Wiersz o Starym Ujeździe
Wiwat, wiwat Stary Ujazd. |
Nasza wioska ukochana. |
Pola, łąki, ładne lasy. |
Piękny teren na dobre wczasy. |
Słońce tutaj ładnie grzeje. |
Nawet lekki wietrzyk wieje. |
Krzysztof Ogaza, Gimnazjum Ujazd, kl. Id
Moja miejscowość - Olszowa
Chcąc opisać zmiany jakie zachodziły w wiosce, w której mieszkam, postanowiłam sięgnąć po źródła pomocnicze. Niestety o Olszowej znalazłam tylko małą wzmiankę w książce pt. "Ziemia ujazdowska-jej dzieje i współczesność".
Postanowiłam to wykorzystać, podobnie jak znane mi opowiadania snute wieczorami przez moją mamę. Moi rodzice urodzili się, dorastali w Olszowej, w niej założyli wspólną rodzinę, z którą tu do dziś mieszkam.
Olszowa to wieś położona wśród lasów, piękna przyrody. Choć nie jest tak malownicza jak kiedyś. Z upływem lat, z rozwojem cywilizacji całe to piękno zaczyna zanikać. Ale wróćmy do historii. Jak głosi legenda, w miejscu w którym powstała wieś, kiedyś rosły olchowe zagajniki od których to właśnie wywodzi się nazwa miejscowości. Pierwszy zapis jej nazwy pochodzi z 1800 roku. Wieś natomiast powstała w XIII lub XIV wieku. Przez kolejne lata zmienili się jej właściciele. Głównym źródłem utrzymania było rolnictwo. Rolnik wyjeżdżał w pole, pracował, chodził za pługiem i był na swój sposób szczęśliwy.

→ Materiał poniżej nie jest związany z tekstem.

/-
Copyright: the b2b-balaban T⁴-continuum CRUX team, row NE7b OWNER lineage `t4-ne7b-p1` (gen 145). Project licence.
-/
import Summits.QuantumFields.BalabanUV.T4Continuum.Spine.NE7b.SupFourthFormPsiContDiff
import Summits.QuantumFields.BalabanUV.T4Continuum.Spine.NE7b.SupFourthCumulantForm
import Summits.QuantumFields.BalabanUV.T4Continuum.Spine.NE7b.SupBlockDressedStep

/-!
# THE FOURTH-DERIVATIVE DISPLAY IS `C¹` IN THE BACKGROUND; ITS FRÉCHET DERIVATIVE IS CONTINUOUS (CONTINUITY OF THE TOP DERIVATIVE,
# SCOPING-d16 (4), third file; (637) one regularity class up).  (637) proved (516)'s RAW display and (521)'s CENTRED display
# `ψ ↦ ∂⁴W(ψ)[h,k,l,m]` `DifferentiableAt` every background by `fun_prop` over sixteen differentiable moments (`Z ≠ 0` by (410)).  With the
# `C¹` atoms of (644) (`Z, G, H, Φ`) and (645) (the `Ψ`-moment) the SAME rational expression is `ContDiffAt ℝ 1` every `ψ₀` (`fun_prop` with
# `ContDiffAt.mul∕add∕sub∕inv∕pow`), hence `ContDiff ℝ 1`, hence — THE END — `fderiv ℝ (ψ ↦ ∂⁴W(ψ)[h,k,l,m])` is CONTINUOUS in `ψ`
# (`ContDiff.continuous_fderiv`), for `U ∈ C⁵` with bounded `U″…U⁽⁵⁾`, `U⁽⁵⁾` continuous, under the regulator, directions of norm `≤ 1` (row
# NE7b, node U5c; (644), (645), (521) `raw_eq_centred`, (410) `block_Z_pos` BY NAME; [folklore]).  USE: the output's fifth-order object `P(ψ)`
# ((639)) is assembled from `fderiv ℝ (ψ ↦ ∂⁴W(ψ)[e_n;e_x,e_y,e_z])` by constant continuous (bi)linear operations ((532) identifies
# `fderiv(T(·)[e_x,e_y,e_z])ψ[e_n]` with the display), so `P` is continuous — the input's `hU₅c` reproduced (next file); NO fifth display is written.

Cell `pub-balaban`, sub-cell `t4`, spine estimate NE7b (`T4WeightBudget.RelWeightBound`; the cell's OWN estimate — NOT PRINTED in
[Bałaban 1983–89], NOT PROVED).  Crux-route work under `Spine/NE7b/` by the row OWNER (`t4-ne7b-p1` gen 145, file (646)) under FREEZE
(0)'s crux-prover clause; NOTHING of Bałaban's is named as a Lean object, valued or asserted; no `T4Continuum/Support` leaf typed; no
`def`, no notation; zero `sorry`.  Imports (BY NAME): the OWNER's (645) `…SupFourthFormPsiContDiff` ((644) through it), (521)
`…SupFourthCumulantForm`, (410) `…SupBlockDressedStep`.

WHAT IS PROVED ([folklore]): §1 `contDiffAt_fourth_form_raw`; §2 THE END **`continuous_fderiv_fourth_form`**; §3 toy.

HONEST (what this is NOT).  Regularity bookkeeping; the continuity of the packaged `5`-linear map `P` is the next file; `ContDiff ℝ 5` of
`W` as ONE object is NOT claimed (the class works derivative by derivative); `U ∈ C⁵` with bounded derivatives and the regulator are
hypotheses; scalar skeleton ((A3), NC-NE7b-α UNRULED); nothing of Bałaban's asserted.  BY-NAME EFFECT ON THE WALL: NONE.  NE7b NOT PRINTED ∕
NOT PROVED; spine PROVED 0∕9; rung (B)+1 — the programme's measures remain FINITE-torus statements; NOT the mass gap, NOT Clay.  HONEST
DEPENDENCY: continuum YM on T⁴ ⇐ BetaPertH ∧ nine spine estimates (0∕9 proved); BetaPertH ⇐ (D1) ∧ (D4) ∧ CAP+tail; G-an2-4 gates asym, D1
and NE2∕3∕4.
-/

set_option autoImplicit false
set_option maxSynthPendingDepth 4

noncomputable section

namespace Summit.QuantumFields.BalabanUV.T4Continuum.NE7b.SupFourthFormContDiff

open MeasureTheory ProbabilityTheory Finset Real Matrix
open scoped Topology
open SupBlockDressedStep (block_Z_pos)
open SupTiltedMomentContDiff (contDiff_one_Z contDiff_one_G contDiff_one_H contDiff_one_Phi)
open SupFourthCumulantForm (raw_eq_centred)
open SupFourthFormPsiContDiff (contDiff_one_psi_moment)

variable {ι : Type} [Fintype ι] [DecidableEq ι]

section Main

variable {Γ : Matrix ι ι ℝ} {γop : ℝ} {U : EuclideanSpace ℝ ι → ℝ} {U' : EuclideanSpace ℝ ι → EuclideanSpace ℝ ι →L[ℝ] ℝ}
  {U'' : EuclideanSpace ℝ ι → EuclideanSpace ℝ ι →L[ℝ] EuclideanSpace ℝ ι →L[ℝ] ℝ}
  {U₃ : EuclideanSpace ℝ ι → EuclideanSpace ℝ ι →L[ℝ] EuclideanSpace ℝ ι →L[ℝ] EuclideanSpace ℝ ι →L[ℝ] ℝ}
  {U₄ : EuclideanSpace ℝ ι → EuclideanSpace ℝ ι →L[ℝ] EuclideanSpace ℝ ι →L[ℝ] EuclideanSpace ℝ ι →L[ℝ]
    EuclideanSpace ℝ ι →L[ℝ] ℝ}
  {U₅ : EuclideanSpace ℝ ι → EuclideanSpace ℝ ι →L[ℝ] EuclideanSpace ℝ ι →L[ℝ] EuclideanSpace ℝ ι →L[ℝ]
    EuclideanSpace ℝ ι →L[ℝ] EuclideanSpace ℝ ι →L[ℝ] ℝ}
  {κ₀ κ₁ a τ δ θ κ₂ κ₃ κ₄ κ₅ : ℝ} {h k l m : EuclideanSpace ℝ ι}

Lata sześćdziesiąte, siedemdziesiąte. Wioska jest mała, niektóre domy pokryte strzechą. Mają malutkie okna, czasami jakby wychodziły z ziemi. Wzdłuż głównej drogi zamulone rowy. W tych latach sklep mieścił się w budynku jednego gospodarza . W miejscu gdzie obecnie stoi sklep znajdowały się mury. Szkoła była mała. Miało dwie duże klasy, jedną małą . Było w niej ponuro i ciasno. Ogrzewana była przez piece kaflowe. W miejscu dzisiejszej szkoły było boisko. Z czasem rozpoczęto budowę nowej szkoły. A już pierwszego września 1969roku dzieci mogły rozpocząć naukę w niej. Z kilku klas starej szkoły urządzono mieszkania dla nauczycieli . Wokół szkoły były tylko pola uprawne . We wsi istniała też stadnina koni, w której pracowali mieszkańcy. Był staw, w którym było dużo ryb. Dzieci kąpały się dzieci. Naokoło były łąki, na których pasły się stada koni. Kupcy nie tylko z Polski przyjeżdżali je podziwiać. W środku tego majątku, bo tak ludzie mówili ludzie na to gospodarstwo, stały trzy kasztanowce. Były durze i piękne. Ale ludzie nie patrzyli na to, czy były piękne czy nie. Zaczęli je ścinać. Najpierw ścieli jeden, potne drugi wreszcie i trzeci. Przez środek placu płyną sobie cichutko strumyczek. W rzędach stały wozy. W tamtych latach w polu pracowały konie. Stopniowo zastępowano je maszynami. Ludzie po wodę chodzili do studni, które stały na środku placu. W domach palili w piecach. Teraz może kilka słów o familoku. To dom, w którym mieszkało kilka rodzin. Obok tego familoka był "piekorok". Pieczono tam kołacze obojętnie czy to były chrzciny, komunie, wesela. Mama mówi, że zawsze tam było nakopcone, ale też pachniało kołaczami. W latach osiemdziesiątych na miejscu "piekaroka" wybudowano łaźnie. Dziś stoi to nieczynne i niszczeje. W Olszowej od wielu, wielu lat znajduje się kościół pod wezwaniem Matki Bożej Śnieżnej. Mimo upływie lat, stoi wciąż od 1748 r. na tym samym miejscu. Nikt nie zmienia jego wizerunku. Jest drewniany, zabytkowy. Dbają o niego mieszkańcy, dba także ksiądz Józef Żyłka, który jest z nami od 1985 r.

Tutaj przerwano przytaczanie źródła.